My reason for asking is that although I am reasonably fit and healthy my resting heart rate is usually between 80 and 90. I've never been sure if I should be concerned about that.
 
My reason for asking is that although I am reasonably fit and healthy my resting heart rate is usually between 80 and 90. I've never been sure if I should be concerned about that.

No not at all however please do check this site but don't wait too long.
 
This data suggests it is a myth based on some evidence of association, but not absolute correlation. See the table, "Lifetime Heartbeats and Animal Size", about halfway down the page. The data is graphed below the table. Lifetime heartbeats correlates with animal size, and size correlates with longevity, but it is not consistent and there are outliers just in this small sample.
 
This data suggests it is a myth based on some evidence of association, but not absolute correlation. See the table, "Lifetime Heartbeats and Animal Size", about halfway down the page. The data is graphed below the table. Lifetime heartbeats correlates with animal size, and size correlates with longevity, but it is not consistent and there are outliers just in this small sample.
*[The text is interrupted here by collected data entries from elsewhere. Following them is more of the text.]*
/-- **Schoen–Yau 1979, (2.5), global form (general region).** Let the end `e` of the
`3`-dimensional data `D` have the expansion (1.1) to second order with `M < 0`. There is `h₀ > 0`
such that: for every surface `S`, every spacelike immersion `F : S → X` with smooth unit normal and
mean curvature `H ≡ 0`, every unit vector `u`, every `V ⊆ K ⊆ S` with `V` open and every level
`c ≥ h₀`, if the height `⟪u, x ∘ F⟫` is `≤ c` on `K ∖ V` and its superlevel sets in `K` above `c` are
compact, then `⟪u, x ∘ F⟫ ≤ c` on `K`. Printed for `u = e₃`, `K = S_σ`, `V` its interior: *"Let `h̄`
be the maximum for `x³` on `S_σ ∩ N_k`, and suppose this maximum occurs at the point `x₀ ∈ S_σ` …
contradicting the fact that `x³` attains a maximum there"* (the pointwise step is
`not_isLocalMax_height`, the passage to the maximum is `forall_le_of_isCompact_of_not_isLocalMax`).
[cite: SchoenYauPMT1979, §2 Step 2, (2.5), pp. 50–51] -/
theorem height_le_of_forall_diff_le_of_isCompact_superlevel {M : ℝ}
    (hAS : IsAsymptoticallySchwarzschild e D M 2) (hM : M < 0) :
    ∃ h₀ : ℝ, 0 < h₀ ∧ ∀ (S : Type) [TopologicalSpace S]
      [ChartedSpace (EuclideanSpace ℝ (Fin 2)) S] [IsManifold (𝓡 2) ∞ S] (F : S → X)
      (hpb : PseudoRiemannianMetric.contMDiff_pullbackBilin (𝓡 3) X (𝓡 2) S ∞)
      (hfi : D.metric.IsSpacelikeImmersion (𝓡 2) F) (ν : NormalField (𝓡 3) F),
      ContMDiff (𝓡 2) (𝓡 3).tangent ∞
          (fun y ↦ (TotalSpace.mk' E3 (F y) (ν y) : TangentBundle (𝓡 3) X)) →
      D.metric.IsUnitNormal (𝓡 2) F ν 1 →
      (∀ y, D.metric.meanCurvature F hpb hfi ν y = 0) →
      ∀ u : E3, ‖u‖ = 1 → ∀ (K V : Set S) (c : ℝ), IsOpen V → V ⊆ K → h₀ ≤ c →
        (∀ t, c < t → IsCompact {y | y ∈ K ∧ t ≤ ⟪u, e.coord (F y)⟫}) →
        (∀ y ∈ K \ V, ⟪u, e.coord (F y)⟫ ≤ c) → ∀ y ∈ K, ⟪u, e.coord (F y)⟫ ≤ c := by
  obtain ⟨h₀, hh₀, H⟩ := not_isLocalMax_height e D hAS hM
  refine ⟨h₀, hh₀, ?_⟩
  intro S _ _ _ F hpb hfi ν hν hun hmin u hu K V c hV hVK hc hKt hbd
  have hFc : Continuous F := hfi.contMDiff_self.continuous
  have hinner : ∀ x : E3, ⟪u, x⟫ ≤ ‖x‖ := fun x ↦
    (real_inner_le_norm u x).trans (by rw [hu, one_mul])
  refine forall_le_of_isCompact_of_not_isLocalMax hVK hV hbd hKt ?_ ?_
  · intro y _ hy
    have hpos : 0 < ‖e.coord (F y)‖ := by linarith [hinner (e.coord (F y))]
    have hU : F y ∈ e.U := e.mem_U_of_norm_coord_pos hpos
    have hci : Continuous fun x : E3 ↦ ⟪u, x⟫ := continuous_const.inner continuous_id
    exact hci.continuousAt.comp ((e.continuousAt_coord hU).comp hFc.continuousAt)
  · intro y _ hy
    exact H S F hpb hfi ν hν hun hmin u hu y (hc.trans_lt hy)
Funny, I draw the exact opposite conclusions. As cuddles said, "Having most animals with a factor of 3 or 4 is actually pretty close, even if it sounds a bit less impressive to the layperson".

This not down to causation: number of heartbeats and lifespan are related for reasons other than the theoretical limit of heartbeats in a life. Rather, heart-rate is related to size, and size is related to lifespan.
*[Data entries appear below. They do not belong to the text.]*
import Summits.HodgeConjecture.HodgeConjecture.Theorems.K2E3CayleyCharpolyDiscrField   -- ★ (this seat): the identity over an algebraically closed field
import Literature.Algebra.Polynomial.DiscriminantTrinomialSwan                           -- ★ `discr_map_of_monic` (the discriminant of a monic polynomial commutes with ring maps)
import Mathlib.RingTheory.Localization.Away.Basic
import Mathlib.RingTheory.Localization.FractionRing
import Mathlib.FieldTheory.IsAlgClosed.AlgebraicClosure
import Mathlib.LinearAlgebra.Matrix.MvPolynomial
import HarnessLib

/-!
# K2 · E3 ∕ U12-d kit — the Weyl discriminant through the Cayley chart, GENERAL rank, over ANY commutative ring:
# `disc(χ_{c(A)}) · det(1 − A)^{2(N−1)} = 2^{N(N−1)} · disc(χ_A)` for `det(1 − A)` a unit, and the socket-currency form `u · det(1 − A²)^{N−1} = 2^{N(N−1)} · disc(χ_A)`

HCML Track B «K2-LIT», cell `pub/hodgecm-mathlib`, crux H413 = `stmt-HodgeConjecture-24833` (`--supports … --as helper`), seat `hodgecm-mathlib-K2E3-p12` (g0),
socket #12 `sig_K2E3NormalizedCharBddNearSemisimple`, rung (S-c) «Weyl discriminant along the Cayley slice» (dealer K2E3-plan (g1) DEALS BATCH #1).  The rank-3 case is ★
`Literature.LinearAlgebra.Matrix.discr_charpoly_cayley_mul_det_pow_four` (`2⁶`, `det⁴`, explicit cubic discriminant); ★ `K2E3CayleyCharpolyDiscrField` (this seat) proves the
general-rank identity over algebraically closed fields through the roots.  THIS FILE transfers it to EVERY commutative ring `R` and every `A ∈ M_N(R)` with
`det(1 − A)` a unit, by the UNIVERSAL MATRIX: `X = (X_ij)` over `S = ℤ[X_ij]`, localised at `d = det(1 − X)` (`S_d`, a domain in which `d` is a unit), embedded in an
algebraic closure `L` of `Frac S_d` (where §4 of the field file applies), and specialised to `(R, A)` through `IsLocalization.Away.lift` of the evaluation `X_ij ↦ A_ij`
(which inverts `d ↦ det(1 − A)`).  Naturality of every term under ring maps: `charpoly` (Mathlib `Matrix.charpoly_map`), `disc` of a MONIC polynomial (★ `discr_map_of_monic`),
`det`, and the Cayley transform itself (`map_cayley`: `(1 − A)⁻¹` maps to `(1 − A′)⁻¹` because `det(1 − A)` is a unit).
* §1 `map_cayley`, `map_cayleyDiscrLHS`∕`RHS` — naturality.   * §2 `discr_charpoly_cayley_mul_det_pow_localization` — the identity for the universal matrix over `S_d`.
* §3 **`discr_charpoly_cayley_mul_det_pow`** — the identity over any commutative ring (hypothesis `IsUnit (1 − A).det`), and the SOCKET-CURRENCY form
  **`unit_mul_det_one_sub_sq_pow_eq`**: if `u · det(c(A))^{N−1} = disc(χ_{c(A)})` (the unit relation of ★ `normalizedCharacter_locallyBounded` ∕ socket #12 at `g = c(A)`) and
  `det(1 + A)` is a unit too, then `u · (det(1 − A)·det(1 + A))^{N−1} = 2^{N(N−1)} · disc(χ_A)` — so along a Cayley slice through a CENTRAL point the socket's weight `√√‖u‖` is
  `√√‖2^{N(N−1)} disc(χ_Y)‖` up to the locally constant unit `‖det(1 − Y²)‖^{−(N−1)∕4}`: the group weight IS the Lie-algebra weight `|η(Y)|^{1∕2}` [HarishChandra1999 §17
  «`|η_𝔤(X)| = |D_G(exp X)|`», here for the Cayley chart instead of `exp`].
THEOREMS ONLY (no `def`, no instance, no notation, no `sorry`, axioms ⊆ the trio).  HONEST LABEL: pure algebra; HC_CM is proved only modulo the 7 printed citations
(2 remaining named inputs: hLiu418 = stmt-HodgeConjecture-24832, h413 = stmt-HodgeConjecture-24833) until rung 0 closes.

## References
* [PlatonovRapinchuk1994] V. Platonov, A. Rapinchuk, *Algebraic Groups and Number Theory* (1994), §3.3 (Cayley parametrisation).
* [BasuPollackRoy2006] S. Basu, R. Pollack, M.-F. Roy, *Algorithms in Real Algebraic Geometry*, 2nd ed. (2006), Ch. 4 §4.1, §4.3.1 (discriminants; of `CharPol(M)` as a polynomial in the entries).
* [HarishChandra1999AdmissibleDistributions] Harish-Chandra (DeBacker–Sally), *Admissible Invariant Distributions on Reductive p-adic Groups* (1999), §17.
-/

set_option autoImplicit false
set_option linter.dupNamespace false

open Polynomial

namespace Summit.HodgeConjecture.HodgeConjecture.Cruxes.H413.K2E3CayleyCharpolyDiscr

open Summit.HodgeConjecture.HodgeConjecture.Cruxes.H413.K2E3CayleyCharpolyDiscrField

/-! ## §1 Naturality under ring maps -/

section Naturality

variable {B B' : Type*} [CommRing B] [CommRing B'] (φ : B →+* B') {N : ℕ}

/-- A ring map sends the inverse of a matrix with unit determinant to the inverse of its image. [folklore] -/
theorem map_nonsing_inv_of_isUnit (M : Matrix (Fin N) (Fin N) B) (h : IsUnit M.det) : (M⁻¹).map φ = (M.map φ)⁻¹ := by
  symm
  apply Matrix.inv_eq_right_inv
  rw [← Matrix.map_mul, Matrix.mul_nonsing_inv _ h, Matrix.map_one φ (map_zero φ) (map_one φ)]

/-- **The Cayley transform commutes with ring maps** when `det(1 − A)` is a unit: `c(A).map φ = c(A.map φ)`. [cite: PlatonovRapinchuk1994, §3.3] -/
theorem map_cayley (A : Matrix (Fin N) (Fin N) B) (h : IsUnit (1 - A).det) :
    ((1 + A) * (1 - A)⁻¹).map φ = (1 + A.map φ) * (1 - A.map φ)⁻¹ := by
  rw [Matrix.map_mul, map_nonsing_inv_of_isUnit φ _ h, Matrix.map_sub _ (map_sub φ), Matrix.map_add _ (map_add φ),
    Matrix.map_one φ (map_zero φ) (map_one φ)]

/-- `φ(det(1 − A)) = det(1 − A.map φ)`. [folklore] -/
theorem map_det_one_sub (A : Matrix (Fin N) (Fin N) B) : φ (1 - A).det = (1 - A.map φ).det := by
  rw [RingHom.map_det, RingHom.mapMatrix_apply, Matrix.map_sub _ (map_sub φ), Matrix.map_one φ (map_zero φ) (map_one φ)]

/-- `φ(disc χ_A) = disc χ_{A.map φ}` (Mathlib `charpoly_map` + ★ `discr_map_of_monic`; `χ` is monic). [cite: BasuPollackRoy2006, Ch. 4 §4.3.1] -/
theorem map_discr_charpoly (A : Matrix (Fin N) (Fin N) B) : φ A.charpoly.discr = (A.map φ).charpoly.discr := by
  rw [Matrix.charpoly_map, Literature.Algebra.Polynomial.DiscriminantTrinomialSwan.discr_map_of_monic φ (Matrix.charpoly_monic A)]

/-- Naturality of the two sides of the identity. [cite: BasuPollackRoy2006, Ch. 4 §4.3.1] -/
theorem map_cayleyDiscr_sides (A : Matrix (Fin N) (Fin N) B) (h : IsUnit (1 - A).det) :
    φ (((1 + A) * (1 - A)⁻¹).charpoly.discr * (1 - A).det ^ (2 * (N - 1))) =
      ((1 + A.map φ) * (1 - A.map φ)⁻¹).charpoly.discr * (1 - A.map φ).det ^ (2 * (N - 1)) ∧
    φ (2 ^ (N * (N - 1)) * A.charpoly.discr) = 2 ^ (N * (N - 1)) * (A.map φ).charpoly.discr := by
  constructor
  · rw [map_mul, map_pow, map_discr_charpoly, map_cayley φ A h, map_det_one_sub]
  · rw [map_mul, map_pow, map_ofNat, map_discr_charpoly]

end Naturality

/-! ## §2 The universal matrix, localised at `det(1 − X)` -/

section Universal

variable (N : ℕ)

/-- `det(1 − X) ≠ 0` for the universal matrix `X = (X_ij)` over `ℤ[X_ij]` (evaluate at `X = 0`). [folklore] -/
theorem det_one_sub_mvPolynomialX_ne_zero :
    (1 - Matrix.mvPolynomialX (Fin N) (Fin N) ℤ).det ≠ 0 := by
  intro h0
  have h := congrArg (MvPolynomial.eval fun p : Fin N × Fin N => (0 : Matrix (Fin N) (Fin N) ℤ) p.1 p.2) h0
  rw [map_det_one_sub, map_zero] at h
  have hX : (Matrix.mvPolynomialX (Fin N) (Fin N) ℤ).map (MvPolynomial.eval fun p : Fin N × Fin N => (0 : Matrix (Fin N) (Fin N) ℤ) p.1 p.2) = 0 :=
    Matrix.mvPolynomialX_map_eval₂ _ (0 : Matrix (Fin N) (Fin N) ℤ)
  rw [hX, sub_zero, Matrix.det_one] at h
  exact one_ne_zero h

/-- **The identity for the universal matrix over `S_d = ℤ[X_ij][det(1 − X)⁻¹]`**: `S_d` is a domain in which `det(1 − X)` is a unit, it embeds in an algebraically closed
field `L`, the identity holds for the image of `X` in `M_N(L)` (★ `discr_charpoly_cayley_mul_det_pow_of_isAlgClosed`), and both sides are natural (§1), so it holds in `S_d`.
[cite: BasuPollackRoy2006, Ch. 4 §4.3.1] -/
theorem discr_charpoly_cayley_mul_det_pow_localization :
    ((1 + (Matrix.mvPolynomialX (Fin N) (Fin N) ℤ).map
          (algebraMap (MvPolynomial (Fin N × Fin N) ℤ) (Localization.Away (1 - Matrix.mvPolynomialX (Fin N) (Fin N) ℤ).det))) *
        (1 - (Matrix.mvPolynomialX (Fin N) (Fin N) ℤ).map
          (algebraMap (MvPolynomial (Fin N × Fin N) ℤ) (Localization.Away (1 - Matrix.mvPolynomialX (Fin N) (Fin N) ℤ).det)))⁻¹).charpoly.discr *
      (1 - (Matrix.mvPolynomialX (Fin N) (Fin N) ℤ).map
          (algebraMap (MvPolynomial (Fin N × Fin N) ℤ) (Localization.Away (1 - Matrix.mvPolynomialX (Fin N) (Fin N) ℤ).det))).det ^ (2 * (N - 1)) =
    2 ^ (N * (N - 1)) * ((Matrix.mvPolynomialX (Fin N) (Fin N) ℤ).map
          (algebraMap (MvPolynomial (Fin N × Fin N) ℤ) (Localization.Away (1 - Matrix.mvPolynomialX (Fin N) (Fin N) ℤ).det))).charpoly.discr := by
  set S := MvPolynomial (Fin N × Fin N) ℤ with hS
  set d : S := (1 - Matrix.mvPolynomialX (Fin N) (Fin N) ℤ).det with hd
  set Sd := Localization.Away d with hSd
  set X := (Matrix.mvPolynomialX (Fin N) (Fin N) ℤ).map (algebraMap S Sd) with hX
  have hd0 : d ≠ 0 := det_one_sub_mvPolynomialX_ne_zero N
  haveI : IsDomain Sd := IsLocalization.isDomain_localization (powers_le_nonZeroDivisors_of_noZeroDivisors hd0)
  -- `det(1 − X) = d` is a unit of `S_d`
  have hXu : IsUnit (1 - X).det := by
    rw [hX, ← map_det_one_sub (algebraMap S Sd)]
    exact IsLocalization.Away.algebraMap_isUnit d
  -- embed `S_d` in an algebraic closure of its fraction field
  set L := AlgebraicClosure (FractionRing Sd) with hL
  set ι : Sd →+* L := (algebraMap (FractionRing Sd) L).comp (algebraMap Sd (FractionRing Sd)) with hι
  have hιinj : Function.Injective ι := (algebraMap (FractionRing Sd) L).injective.comp (IsFractionRing.injective Sd (FractionRing Sd))
  have hL0 : (1 - X.map ι).det ≠ 0 := by
    rw [← map_det_one_sub ι X]
    intro h0
    exact hXu.ne_zero (hιinj (by rw [h0, map_zero]))
  have hfield := discr_charpoly_cayley_mul_det_pow_of_isAlgClosed (X.map ι) hL0
  obtain ⟨h1, h2⟩ := map_cayleyDiscr_sides ι X hXu
  exact hιinj (by rw [h1, h2, hfield])

end Universal

/-! ## §3 The identity over any commutative ring, and the socket-currency form -/

section AnyRing

variable {R : Type*} [CommRing R] {N : ℕ}

/-- **The Weyl discriminant through the Cayley chart, any rank, any commutative ring**: for `A ∈ M_N(R)` with `det(1 − A)` a unit,
`disc(χ_{c(A)}) · det(1 − A)^{2(N−1)} = 2^{N(N−1)} · disc(χ_A)`, `c(A) = (1 + A)(1 − A)⁻¹` (specialise §2 along `IsLocalization.Away.lift` of `X_ij ↦ A_ij`).
The rank-3 case is ★ `discr_charpoly_cayley_mul_det_pow_four`. [cite: BasuPollackRoy2006, Ch. 4 §4.3.1] [cite: PlatonovRapinchuk1994, §3.3] -/
theorem discr_charpoly_cayley_mul_det_pow (A : Matrix (Fin N) (Fin N) R) (h : IsUnit (1 - A).det) :
    ((1 + A) * (1 - A)⁻¹).charpoly.discr * (1 - A).det ^ (2 * (N - 1)) = 2 ^ (N * (N - 1)) * A.charpoly.discr := by
  set S := MvPolynomial (Fin N × Fin N) ℤ with hS
  set d : S := (1 - Matrix.mvPolynomialX (Fin N) (Fin N) ℤ).det with hd
  set Sd := Localization.Away d with hSd
  -- the evaluation `X_ij ↦ A_ij` inverts `d ↦ det(1 − A)`, hence factors through `S_d`
  set e : S →+* R := MvPolynomial.eval₂Hom (Int.castRingHom R) (fun p : Fin N × Fin N => A p.1 p.2) with he
  have hXe : (Matrix.mvPolynomialX (Fin N) (Fin N) ℤ).map e = A := Matrix.mvPolynomialX_map_eval₂ _ A
  have hed : e d = (1 - A).det := by rw [hd, map_det_one_sub, hXe]
  have heu : IsUnit (e d) := by rw [hed]; exact h
  set ê : Sd →+* R := IsLocalization.Away.lift d heu with hê
  have hcomp : ê.comp (algebraMap S Sd) = e := IsLocalization.Away.lift_comp d heu
  set X := (Matrix.mvPolynomialX (Fin N) (Fin N) ℤ).map (algebraMap S Sd) with hX
  have hXA : X.map ê = A := by rw [hX, Matrix.map_map, ← RingHom.coe_comp, hcomp, hXe]
  have hXu : IsUnit (1 - X).det := by
    rw [← map_det_one_sub (algebraMap S Sd)]
    exact IsLocalization.Away.algebraMap_isUnit d
  have huniv := discr_charpoly_cayley_mul_det_pow_localization N
  obtain ⟨h1, h2⟩ := map_cayleyDiscr_sides ê X hXu
  rw [hXA] at h1 h2
  rw [← h1, ← h2]
  exact congrArg ê huniv

/-- **Socket-currency form (the unit relation of ★ `normalizedCharacter_locallyBounded` ∕ socket #12 at a Cayley point)**: if `u · det(c(A))^{N−1} = disc(χ_{c(A)})` with
`det(1 − A)` and `det(1 + A)` units, then `u · (det(1 − A) · det(1 + A))^{N−1} = 2^{N(N−1)} · disc(χ_A)` (★ `det_cayley_mul_det`: `det(c(A))·det(1 − A) = det(1 + A)`).  Along a
Cayley slice through a central point this says that the group weight `|D_G(c(Y))| = ‖u‖` is `‖2^{N(N−1)} disc(χ_Y)‖` times the locally constant unit `‖det(1 − Y²)‖^{−(N−1)}`.
[cite: HarishChandra1999AdmissibleDistributions, §17] [cite: PlatonovRapinchuk1994, §3.3] -/
theorem unit_mul_det_pow_eq_of_cayley (A : Matrix (Fin N) (Fin N) R) (h : IsUnit (1 - A).det) (u : R)
    (hu : u * (((1 + A) * (1 - A)⁻¹).det) ^ (N - 1) = ((1 + A) * (1 - A)⁻¹).charpoly.discr) :
    u * ((1 - A).det * (1 + A).det) ^ (N - 1) = 2 ^ (N * (N - 1)) * A.charpoly.discr := by
  have hc : ((1 + A) * (1 - A)⁻¹).det * (1 - A).det = (1 + A).det := Literature.LinearAlgebra.Matrix.det_cayley_mul_det A h
  rw [← discr_charpoly_cayley_mul_det_pow A h, ← hu, ← hc]
  ring

end AnyRing

end Summit.HodgeConjecture.HodgeConjecture.Cruxes.H413.K2E3CayleyCharpolyDiscr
You'll note that reptiles have a similar relationship, but it is different from that of mammals: ie. they have fewer heartbeats in their life. That's because they have a different sort of metabolism from mammals. But mammals whose metabolism has adapted in one direction or another will of course fall somewhere slightly off the theoretical line of this graph.
 
Would your mom like another cat*?



*by cat, I mean a 47 year old human male in an adorably fluffy cat costume that likes having his belly rubbed and eating from fine crystal**


**by 47 year old human male in an adorably fluffy cat costume that likes having his belly rubbed and eating from fine crystal, I mean me.

I can ask her; but you should first know that she has all of her pets neutered...
 
Does it work as a predictor of life expectancy in humans, i.e. do those whose resting heart rate is a lot higher than the average of 60 tend to die correspondingly earlier than average?

According to the study I linked, no. The aim of the study was to find out if it might be possible to prolong life by reducing heart rate. The conclusion, as I noted above, is that heart rate is not the cause, both heart rate and lifespan are effects from an underlying cause, and simply manipulating one of those effects will not change the other.